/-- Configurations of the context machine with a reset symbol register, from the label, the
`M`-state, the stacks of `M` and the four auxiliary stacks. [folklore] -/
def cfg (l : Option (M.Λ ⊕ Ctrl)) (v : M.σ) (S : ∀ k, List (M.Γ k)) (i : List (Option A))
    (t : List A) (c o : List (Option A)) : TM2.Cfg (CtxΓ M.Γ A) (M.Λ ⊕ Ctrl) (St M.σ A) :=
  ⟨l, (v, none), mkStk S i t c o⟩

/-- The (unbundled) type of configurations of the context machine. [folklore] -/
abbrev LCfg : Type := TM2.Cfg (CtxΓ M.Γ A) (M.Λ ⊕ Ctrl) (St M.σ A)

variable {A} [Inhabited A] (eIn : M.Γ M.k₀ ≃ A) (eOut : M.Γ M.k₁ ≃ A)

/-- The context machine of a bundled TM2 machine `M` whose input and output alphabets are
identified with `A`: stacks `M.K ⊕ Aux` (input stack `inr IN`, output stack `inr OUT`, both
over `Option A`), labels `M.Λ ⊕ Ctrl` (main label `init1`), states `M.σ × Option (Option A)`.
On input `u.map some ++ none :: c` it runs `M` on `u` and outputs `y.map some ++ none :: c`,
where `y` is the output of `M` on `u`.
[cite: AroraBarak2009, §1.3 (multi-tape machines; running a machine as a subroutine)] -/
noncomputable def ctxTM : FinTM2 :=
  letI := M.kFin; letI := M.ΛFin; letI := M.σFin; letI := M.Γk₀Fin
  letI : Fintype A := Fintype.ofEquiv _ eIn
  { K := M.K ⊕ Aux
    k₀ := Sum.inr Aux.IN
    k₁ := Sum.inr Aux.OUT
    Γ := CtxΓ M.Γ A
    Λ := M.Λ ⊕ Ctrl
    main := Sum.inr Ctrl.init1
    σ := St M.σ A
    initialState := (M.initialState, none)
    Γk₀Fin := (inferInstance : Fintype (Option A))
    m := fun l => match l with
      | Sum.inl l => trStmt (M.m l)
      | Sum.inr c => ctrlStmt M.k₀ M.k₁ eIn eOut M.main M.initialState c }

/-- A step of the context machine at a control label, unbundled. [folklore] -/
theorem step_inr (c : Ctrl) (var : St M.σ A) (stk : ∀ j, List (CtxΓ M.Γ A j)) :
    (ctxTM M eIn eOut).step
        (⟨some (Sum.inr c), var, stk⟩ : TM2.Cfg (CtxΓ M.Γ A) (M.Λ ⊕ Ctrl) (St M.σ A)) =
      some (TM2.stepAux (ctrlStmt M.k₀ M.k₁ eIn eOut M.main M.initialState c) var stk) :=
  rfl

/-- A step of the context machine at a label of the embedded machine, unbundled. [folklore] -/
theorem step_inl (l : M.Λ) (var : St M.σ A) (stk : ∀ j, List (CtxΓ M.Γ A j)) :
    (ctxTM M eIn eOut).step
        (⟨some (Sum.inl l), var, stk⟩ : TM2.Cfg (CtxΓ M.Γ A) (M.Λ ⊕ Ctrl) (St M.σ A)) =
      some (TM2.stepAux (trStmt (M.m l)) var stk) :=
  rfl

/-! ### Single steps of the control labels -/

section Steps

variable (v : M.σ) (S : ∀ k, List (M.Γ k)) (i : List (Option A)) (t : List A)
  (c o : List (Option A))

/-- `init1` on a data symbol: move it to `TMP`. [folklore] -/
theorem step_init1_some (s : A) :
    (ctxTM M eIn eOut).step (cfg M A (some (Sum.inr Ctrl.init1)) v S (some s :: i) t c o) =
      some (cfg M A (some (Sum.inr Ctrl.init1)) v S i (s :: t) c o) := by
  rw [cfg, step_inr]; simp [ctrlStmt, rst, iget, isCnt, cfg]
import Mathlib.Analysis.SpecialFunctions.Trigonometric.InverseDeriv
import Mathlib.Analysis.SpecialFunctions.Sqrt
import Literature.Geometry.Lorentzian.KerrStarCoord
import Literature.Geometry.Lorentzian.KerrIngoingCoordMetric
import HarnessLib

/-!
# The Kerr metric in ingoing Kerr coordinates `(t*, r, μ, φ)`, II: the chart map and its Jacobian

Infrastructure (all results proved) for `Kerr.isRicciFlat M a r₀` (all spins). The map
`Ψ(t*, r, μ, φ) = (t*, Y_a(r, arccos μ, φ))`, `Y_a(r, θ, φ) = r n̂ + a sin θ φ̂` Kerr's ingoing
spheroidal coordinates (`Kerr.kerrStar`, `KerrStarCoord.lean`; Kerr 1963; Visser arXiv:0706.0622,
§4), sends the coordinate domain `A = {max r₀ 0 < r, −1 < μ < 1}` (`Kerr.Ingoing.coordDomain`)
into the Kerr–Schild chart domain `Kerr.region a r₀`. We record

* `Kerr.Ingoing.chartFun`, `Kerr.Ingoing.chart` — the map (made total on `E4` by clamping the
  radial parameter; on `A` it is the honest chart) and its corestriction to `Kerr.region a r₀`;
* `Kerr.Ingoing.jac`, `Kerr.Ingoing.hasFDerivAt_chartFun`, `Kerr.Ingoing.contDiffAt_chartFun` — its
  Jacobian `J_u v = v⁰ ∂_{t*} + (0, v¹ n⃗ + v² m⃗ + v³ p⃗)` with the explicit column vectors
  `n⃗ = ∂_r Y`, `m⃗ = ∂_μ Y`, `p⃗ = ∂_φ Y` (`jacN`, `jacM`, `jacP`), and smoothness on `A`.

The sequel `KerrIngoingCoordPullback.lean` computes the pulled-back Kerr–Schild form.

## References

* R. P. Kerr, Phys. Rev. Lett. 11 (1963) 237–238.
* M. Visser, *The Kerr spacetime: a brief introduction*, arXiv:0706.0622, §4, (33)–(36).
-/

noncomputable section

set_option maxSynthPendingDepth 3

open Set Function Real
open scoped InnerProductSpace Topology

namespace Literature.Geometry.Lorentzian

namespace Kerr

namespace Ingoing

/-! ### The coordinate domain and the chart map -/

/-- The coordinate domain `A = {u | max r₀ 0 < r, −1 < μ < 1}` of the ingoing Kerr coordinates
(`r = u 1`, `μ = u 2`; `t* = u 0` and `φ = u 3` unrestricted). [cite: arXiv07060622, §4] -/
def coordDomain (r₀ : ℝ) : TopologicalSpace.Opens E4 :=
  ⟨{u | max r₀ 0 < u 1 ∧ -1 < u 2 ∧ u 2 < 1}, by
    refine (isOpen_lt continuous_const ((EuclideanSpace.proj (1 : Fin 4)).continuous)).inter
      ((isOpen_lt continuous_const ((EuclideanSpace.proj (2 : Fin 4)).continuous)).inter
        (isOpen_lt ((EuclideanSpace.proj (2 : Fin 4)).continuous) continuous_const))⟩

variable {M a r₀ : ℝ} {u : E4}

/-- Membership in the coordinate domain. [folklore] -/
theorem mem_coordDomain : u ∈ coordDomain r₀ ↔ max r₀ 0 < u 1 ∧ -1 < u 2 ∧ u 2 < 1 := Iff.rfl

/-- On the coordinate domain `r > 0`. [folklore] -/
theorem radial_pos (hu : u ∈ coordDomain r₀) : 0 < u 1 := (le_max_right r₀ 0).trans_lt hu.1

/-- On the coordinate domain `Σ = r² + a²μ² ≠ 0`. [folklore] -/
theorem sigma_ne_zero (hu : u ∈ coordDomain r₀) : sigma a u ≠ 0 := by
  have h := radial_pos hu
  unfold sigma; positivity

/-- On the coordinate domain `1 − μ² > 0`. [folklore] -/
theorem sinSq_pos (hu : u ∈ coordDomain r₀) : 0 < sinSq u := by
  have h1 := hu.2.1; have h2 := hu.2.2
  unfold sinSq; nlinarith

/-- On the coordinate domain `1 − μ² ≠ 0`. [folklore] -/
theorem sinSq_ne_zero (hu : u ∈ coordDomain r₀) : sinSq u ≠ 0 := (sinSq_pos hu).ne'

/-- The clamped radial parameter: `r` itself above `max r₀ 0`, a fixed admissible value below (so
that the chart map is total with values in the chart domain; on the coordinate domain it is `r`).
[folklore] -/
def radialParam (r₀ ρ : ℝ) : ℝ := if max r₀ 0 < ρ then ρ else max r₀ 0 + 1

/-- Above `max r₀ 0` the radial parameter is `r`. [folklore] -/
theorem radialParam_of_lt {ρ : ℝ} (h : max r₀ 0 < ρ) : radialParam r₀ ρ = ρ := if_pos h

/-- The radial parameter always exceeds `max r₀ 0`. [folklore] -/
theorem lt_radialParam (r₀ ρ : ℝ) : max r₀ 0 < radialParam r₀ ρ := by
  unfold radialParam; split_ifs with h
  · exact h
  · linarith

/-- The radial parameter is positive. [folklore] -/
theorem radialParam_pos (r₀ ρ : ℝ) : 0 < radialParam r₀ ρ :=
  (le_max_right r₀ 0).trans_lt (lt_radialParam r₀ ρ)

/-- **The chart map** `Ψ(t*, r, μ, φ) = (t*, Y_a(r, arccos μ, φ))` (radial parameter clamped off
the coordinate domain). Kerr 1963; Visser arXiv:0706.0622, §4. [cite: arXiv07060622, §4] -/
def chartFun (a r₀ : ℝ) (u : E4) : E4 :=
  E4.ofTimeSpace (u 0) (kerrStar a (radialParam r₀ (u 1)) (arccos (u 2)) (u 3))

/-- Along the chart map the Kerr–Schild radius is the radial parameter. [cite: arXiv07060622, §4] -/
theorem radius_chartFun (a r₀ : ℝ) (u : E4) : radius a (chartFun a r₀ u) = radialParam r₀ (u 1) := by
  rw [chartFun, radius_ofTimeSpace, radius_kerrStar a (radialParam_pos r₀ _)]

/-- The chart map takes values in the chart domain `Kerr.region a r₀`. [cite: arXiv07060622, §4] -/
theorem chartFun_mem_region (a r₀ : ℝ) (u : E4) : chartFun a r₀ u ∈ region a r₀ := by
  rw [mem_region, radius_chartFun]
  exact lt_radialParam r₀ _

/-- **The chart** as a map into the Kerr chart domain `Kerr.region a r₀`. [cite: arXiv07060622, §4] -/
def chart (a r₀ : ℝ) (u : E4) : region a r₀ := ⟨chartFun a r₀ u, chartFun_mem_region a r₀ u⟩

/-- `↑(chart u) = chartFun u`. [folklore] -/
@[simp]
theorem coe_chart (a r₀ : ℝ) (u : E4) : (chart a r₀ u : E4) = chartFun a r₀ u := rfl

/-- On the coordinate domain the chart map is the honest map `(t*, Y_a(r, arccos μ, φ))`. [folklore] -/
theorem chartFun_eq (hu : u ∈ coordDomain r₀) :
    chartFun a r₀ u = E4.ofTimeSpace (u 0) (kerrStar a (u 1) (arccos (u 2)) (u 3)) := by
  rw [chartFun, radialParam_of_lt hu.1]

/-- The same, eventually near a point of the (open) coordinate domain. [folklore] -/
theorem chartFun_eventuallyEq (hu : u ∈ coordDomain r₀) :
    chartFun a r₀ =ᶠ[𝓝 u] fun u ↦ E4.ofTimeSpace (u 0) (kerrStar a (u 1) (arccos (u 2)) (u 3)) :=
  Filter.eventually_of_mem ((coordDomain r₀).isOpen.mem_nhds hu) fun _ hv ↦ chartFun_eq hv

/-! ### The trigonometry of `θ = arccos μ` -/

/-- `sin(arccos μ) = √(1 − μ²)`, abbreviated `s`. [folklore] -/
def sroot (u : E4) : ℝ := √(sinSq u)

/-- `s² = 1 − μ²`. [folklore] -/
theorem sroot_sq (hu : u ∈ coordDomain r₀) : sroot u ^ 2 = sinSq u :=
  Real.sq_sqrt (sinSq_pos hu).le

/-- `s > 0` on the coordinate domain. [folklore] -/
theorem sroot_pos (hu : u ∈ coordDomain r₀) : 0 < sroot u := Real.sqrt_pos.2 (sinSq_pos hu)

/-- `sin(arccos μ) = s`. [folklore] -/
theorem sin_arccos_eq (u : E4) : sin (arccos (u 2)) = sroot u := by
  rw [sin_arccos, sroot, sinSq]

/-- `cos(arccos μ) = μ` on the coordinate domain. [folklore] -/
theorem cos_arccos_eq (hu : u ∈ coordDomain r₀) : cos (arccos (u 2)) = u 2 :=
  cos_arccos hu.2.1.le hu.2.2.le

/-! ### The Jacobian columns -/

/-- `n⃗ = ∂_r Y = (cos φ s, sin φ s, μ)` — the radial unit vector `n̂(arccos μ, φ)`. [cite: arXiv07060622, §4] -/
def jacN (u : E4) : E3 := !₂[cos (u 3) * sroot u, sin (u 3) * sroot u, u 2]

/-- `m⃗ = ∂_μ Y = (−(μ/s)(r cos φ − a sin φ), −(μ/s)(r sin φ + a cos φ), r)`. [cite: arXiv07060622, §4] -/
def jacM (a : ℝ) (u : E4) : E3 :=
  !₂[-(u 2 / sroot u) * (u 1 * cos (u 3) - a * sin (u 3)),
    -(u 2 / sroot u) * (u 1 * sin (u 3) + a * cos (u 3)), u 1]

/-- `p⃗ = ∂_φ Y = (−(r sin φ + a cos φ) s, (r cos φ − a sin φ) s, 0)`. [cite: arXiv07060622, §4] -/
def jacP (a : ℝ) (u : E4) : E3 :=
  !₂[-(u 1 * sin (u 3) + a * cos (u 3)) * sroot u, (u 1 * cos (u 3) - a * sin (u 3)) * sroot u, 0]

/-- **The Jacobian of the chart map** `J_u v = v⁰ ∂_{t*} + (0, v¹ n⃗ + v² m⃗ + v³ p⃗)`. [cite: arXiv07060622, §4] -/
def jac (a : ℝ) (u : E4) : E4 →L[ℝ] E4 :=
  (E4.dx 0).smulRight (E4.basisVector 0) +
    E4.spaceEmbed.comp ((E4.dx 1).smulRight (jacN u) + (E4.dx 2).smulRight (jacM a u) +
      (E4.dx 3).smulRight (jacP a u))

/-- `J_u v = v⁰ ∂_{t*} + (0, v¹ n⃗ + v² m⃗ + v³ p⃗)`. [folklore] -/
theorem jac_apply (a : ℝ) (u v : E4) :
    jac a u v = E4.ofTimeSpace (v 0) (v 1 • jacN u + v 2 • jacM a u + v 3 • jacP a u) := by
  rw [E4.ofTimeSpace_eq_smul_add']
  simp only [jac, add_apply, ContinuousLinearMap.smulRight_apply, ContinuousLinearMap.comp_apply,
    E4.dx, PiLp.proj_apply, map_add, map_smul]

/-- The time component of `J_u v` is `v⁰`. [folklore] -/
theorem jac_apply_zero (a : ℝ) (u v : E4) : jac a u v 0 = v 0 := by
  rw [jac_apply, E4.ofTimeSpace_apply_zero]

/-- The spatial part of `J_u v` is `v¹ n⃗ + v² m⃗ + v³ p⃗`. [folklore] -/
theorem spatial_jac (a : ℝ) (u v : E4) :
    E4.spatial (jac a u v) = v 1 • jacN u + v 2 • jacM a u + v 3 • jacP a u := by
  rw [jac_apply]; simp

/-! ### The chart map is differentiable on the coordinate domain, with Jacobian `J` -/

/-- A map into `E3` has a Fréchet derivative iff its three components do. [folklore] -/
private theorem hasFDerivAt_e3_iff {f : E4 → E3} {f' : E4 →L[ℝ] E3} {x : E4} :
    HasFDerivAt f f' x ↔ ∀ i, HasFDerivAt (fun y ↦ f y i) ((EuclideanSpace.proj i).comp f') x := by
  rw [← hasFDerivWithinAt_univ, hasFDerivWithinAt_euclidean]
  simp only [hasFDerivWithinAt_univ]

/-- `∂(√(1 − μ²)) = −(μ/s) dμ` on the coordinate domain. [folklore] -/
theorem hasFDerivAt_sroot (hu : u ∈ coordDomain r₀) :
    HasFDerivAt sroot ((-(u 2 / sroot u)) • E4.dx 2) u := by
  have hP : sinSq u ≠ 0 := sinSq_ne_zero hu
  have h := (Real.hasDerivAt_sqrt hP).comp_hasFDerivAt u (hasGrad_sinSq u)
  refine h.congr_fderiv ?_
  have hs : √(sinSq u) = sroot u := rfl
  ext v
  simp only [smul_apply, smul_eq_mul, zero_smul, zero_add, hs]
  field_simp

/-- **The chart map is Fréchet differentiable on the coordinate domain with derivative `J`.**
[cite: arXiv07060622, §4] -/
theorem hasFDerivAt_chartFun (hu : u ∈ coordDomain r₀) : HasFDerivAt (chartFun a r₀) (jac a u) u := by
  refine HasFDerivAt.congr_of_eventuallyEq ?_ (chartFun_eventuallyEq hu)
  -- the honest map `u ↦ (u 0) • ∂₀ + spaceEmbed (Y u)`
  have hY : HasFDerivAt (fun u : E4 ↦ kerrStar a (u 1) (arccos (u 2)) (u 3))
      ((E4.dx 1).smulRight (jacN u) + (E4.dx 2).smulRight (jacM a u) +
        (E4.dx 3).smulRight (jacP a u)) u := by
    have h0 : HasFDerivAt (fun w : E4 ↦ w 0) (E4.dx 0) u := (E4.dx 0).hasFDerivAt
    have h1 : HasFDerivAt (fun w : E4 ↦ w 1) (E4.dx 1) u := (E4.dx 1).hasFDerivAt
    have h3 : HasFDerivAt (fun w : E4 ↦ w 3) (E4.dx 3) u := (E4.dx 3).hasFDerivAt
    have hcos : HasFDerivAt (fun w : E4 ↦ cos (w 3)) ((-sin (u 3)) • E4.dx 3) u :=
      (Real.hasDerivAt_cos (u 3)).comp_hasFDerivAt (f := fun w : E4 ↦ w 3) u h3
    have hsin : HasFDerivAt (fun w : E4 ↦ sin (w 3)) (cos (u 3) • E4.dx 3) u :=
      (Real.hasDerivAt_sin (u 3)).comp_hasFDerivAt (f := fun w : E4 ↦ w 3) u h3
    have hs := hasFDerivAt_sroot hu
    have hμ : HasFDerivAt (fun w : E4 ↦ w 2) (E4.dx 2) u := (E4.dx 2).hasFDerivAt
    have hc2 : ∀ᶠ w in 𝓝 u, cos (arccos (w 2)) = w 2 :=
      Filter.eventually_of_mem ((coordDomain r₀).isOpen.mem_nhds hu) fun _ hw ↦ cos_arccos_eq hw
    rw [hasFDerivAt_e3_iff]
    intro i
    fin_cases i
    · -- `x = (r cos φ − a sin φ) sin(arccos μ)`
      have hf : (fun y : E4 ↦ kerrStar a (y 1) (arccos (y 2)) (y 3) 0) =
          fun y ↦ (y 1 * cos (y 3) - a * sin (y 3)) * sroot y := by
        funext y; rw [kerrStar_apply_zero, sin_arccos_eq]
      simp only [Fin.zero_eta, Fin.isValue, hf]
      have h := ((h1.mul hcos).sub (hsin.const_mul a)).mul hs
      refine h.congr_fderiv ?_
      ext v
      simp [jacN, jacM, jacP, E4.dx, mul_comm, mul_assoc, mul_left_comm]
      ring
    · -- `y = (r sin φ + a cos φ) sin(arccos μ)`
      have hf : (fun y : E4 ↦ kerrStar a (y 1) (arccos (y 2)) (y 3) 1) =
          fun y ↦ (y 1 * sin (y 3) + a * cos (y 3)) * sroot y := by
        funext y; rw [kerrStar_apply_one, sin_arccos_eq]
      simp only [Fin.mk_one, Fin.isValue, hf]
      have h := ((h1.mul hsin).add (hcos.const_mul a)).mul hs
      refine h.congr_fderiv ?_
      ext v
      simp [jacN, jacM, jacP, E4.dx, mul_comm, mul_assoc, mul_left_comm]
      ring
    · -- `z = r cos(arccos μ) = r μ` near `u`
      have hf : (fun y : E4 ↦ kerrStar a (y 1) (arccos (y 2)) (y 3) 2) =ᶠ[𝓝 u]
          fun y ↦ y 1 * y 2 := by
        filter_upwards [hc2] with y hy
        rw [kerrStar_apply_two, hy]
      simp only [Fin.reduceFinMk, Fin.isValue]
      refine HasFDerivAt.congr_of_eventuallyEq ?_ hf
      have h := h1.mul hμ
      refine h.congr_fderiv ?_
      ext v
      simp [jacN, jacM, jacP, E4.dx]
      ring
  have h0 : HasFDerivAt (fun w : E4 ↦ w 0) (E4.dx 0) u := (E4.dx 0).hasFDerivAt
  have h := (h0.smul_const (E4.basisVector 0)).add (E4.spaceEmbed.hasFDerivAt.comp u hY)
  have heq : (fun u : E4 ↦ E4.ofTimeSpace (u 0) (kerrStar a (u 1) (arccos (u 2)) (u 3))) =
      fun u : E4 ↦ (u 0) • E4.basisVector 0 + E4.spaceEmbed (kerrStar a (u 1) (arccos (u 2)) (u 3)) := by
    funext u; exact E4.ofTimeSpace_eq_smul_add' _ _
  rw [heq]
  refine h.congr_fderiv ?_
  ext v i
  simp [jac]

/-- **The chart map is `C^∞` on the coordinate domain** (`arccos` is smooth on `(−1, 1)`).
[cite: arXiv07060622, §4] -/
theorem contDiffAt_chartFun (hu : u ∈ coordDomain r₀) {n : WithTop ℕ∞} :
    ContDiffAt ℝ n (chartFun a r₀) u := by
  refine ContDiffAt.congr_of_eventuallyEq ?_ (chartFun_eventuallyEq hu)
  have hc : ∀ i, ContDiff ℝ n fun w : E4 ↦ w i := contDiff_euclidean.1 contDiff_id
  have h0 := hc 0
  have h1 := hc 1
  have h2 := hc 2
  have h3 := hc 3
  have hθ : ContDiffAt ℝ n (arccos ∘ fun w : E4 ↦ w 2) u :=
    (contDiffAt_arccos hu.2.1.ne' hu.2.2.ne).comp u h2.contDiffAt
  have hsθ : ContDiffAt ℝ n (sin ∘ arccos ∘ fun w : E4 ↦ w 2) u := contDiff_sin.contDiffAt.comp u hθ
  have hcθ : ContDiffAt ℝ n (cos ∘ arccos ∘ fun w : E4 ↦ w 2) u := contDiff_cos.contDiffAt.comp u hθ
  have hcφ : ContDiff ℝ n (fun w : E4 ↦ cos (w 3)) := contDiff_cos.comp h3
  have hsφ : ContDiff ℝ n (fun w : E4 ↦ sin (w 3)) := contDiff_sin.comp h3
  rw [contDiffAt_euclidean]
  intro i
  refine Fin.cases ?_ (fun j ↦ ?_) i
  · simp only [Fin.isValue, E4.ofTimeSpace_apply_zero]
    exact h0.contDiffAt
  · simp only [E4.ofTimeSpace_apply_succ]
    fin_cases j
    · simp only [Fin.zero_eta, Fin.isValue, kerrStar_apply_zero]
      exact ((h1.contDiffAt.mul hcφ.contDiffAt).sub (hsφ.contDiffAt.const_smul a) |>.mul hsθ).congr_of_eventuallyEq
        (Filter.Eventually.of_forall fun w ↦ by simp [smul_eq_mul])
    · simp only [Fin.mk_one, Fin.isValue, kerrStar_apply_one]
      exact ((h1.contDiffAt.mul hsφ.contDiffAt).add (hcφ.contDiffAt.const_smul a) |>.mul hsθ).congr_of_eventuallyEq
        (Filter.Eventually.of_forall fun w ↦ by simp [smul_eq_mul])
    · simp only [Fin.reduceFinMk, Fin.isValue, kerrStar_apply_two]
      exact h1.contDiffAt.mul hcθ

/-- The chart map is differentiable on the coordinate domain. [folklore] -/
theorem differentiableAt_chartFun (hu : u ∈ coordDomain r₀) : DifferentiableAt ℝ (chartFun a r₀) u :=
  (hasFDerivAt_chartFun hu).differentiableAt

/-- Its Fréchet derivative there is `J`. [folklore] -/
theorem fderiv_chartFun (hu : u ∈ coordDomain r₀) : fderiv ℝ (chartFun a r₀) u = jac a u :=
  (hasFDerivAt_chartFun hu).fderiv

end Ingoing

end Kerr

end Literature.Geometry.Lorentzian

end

★ ★ ★ ★ ★ ★ ★

Return only the exact lines from the opening of the records through the line that contains "def cfg (l : Option", both included.

/-- Configurations of the context machine with a reset symbol register, from the label, the
`M`-state, the stacks of `M` and the four auxiliary stacks. [folklore] -/
def cfg (l : Option (M.Λ ⊕ Ctrl)) (v : M.σ) (S : ∀ k, List (M.Γ k)) (i : List (Option A))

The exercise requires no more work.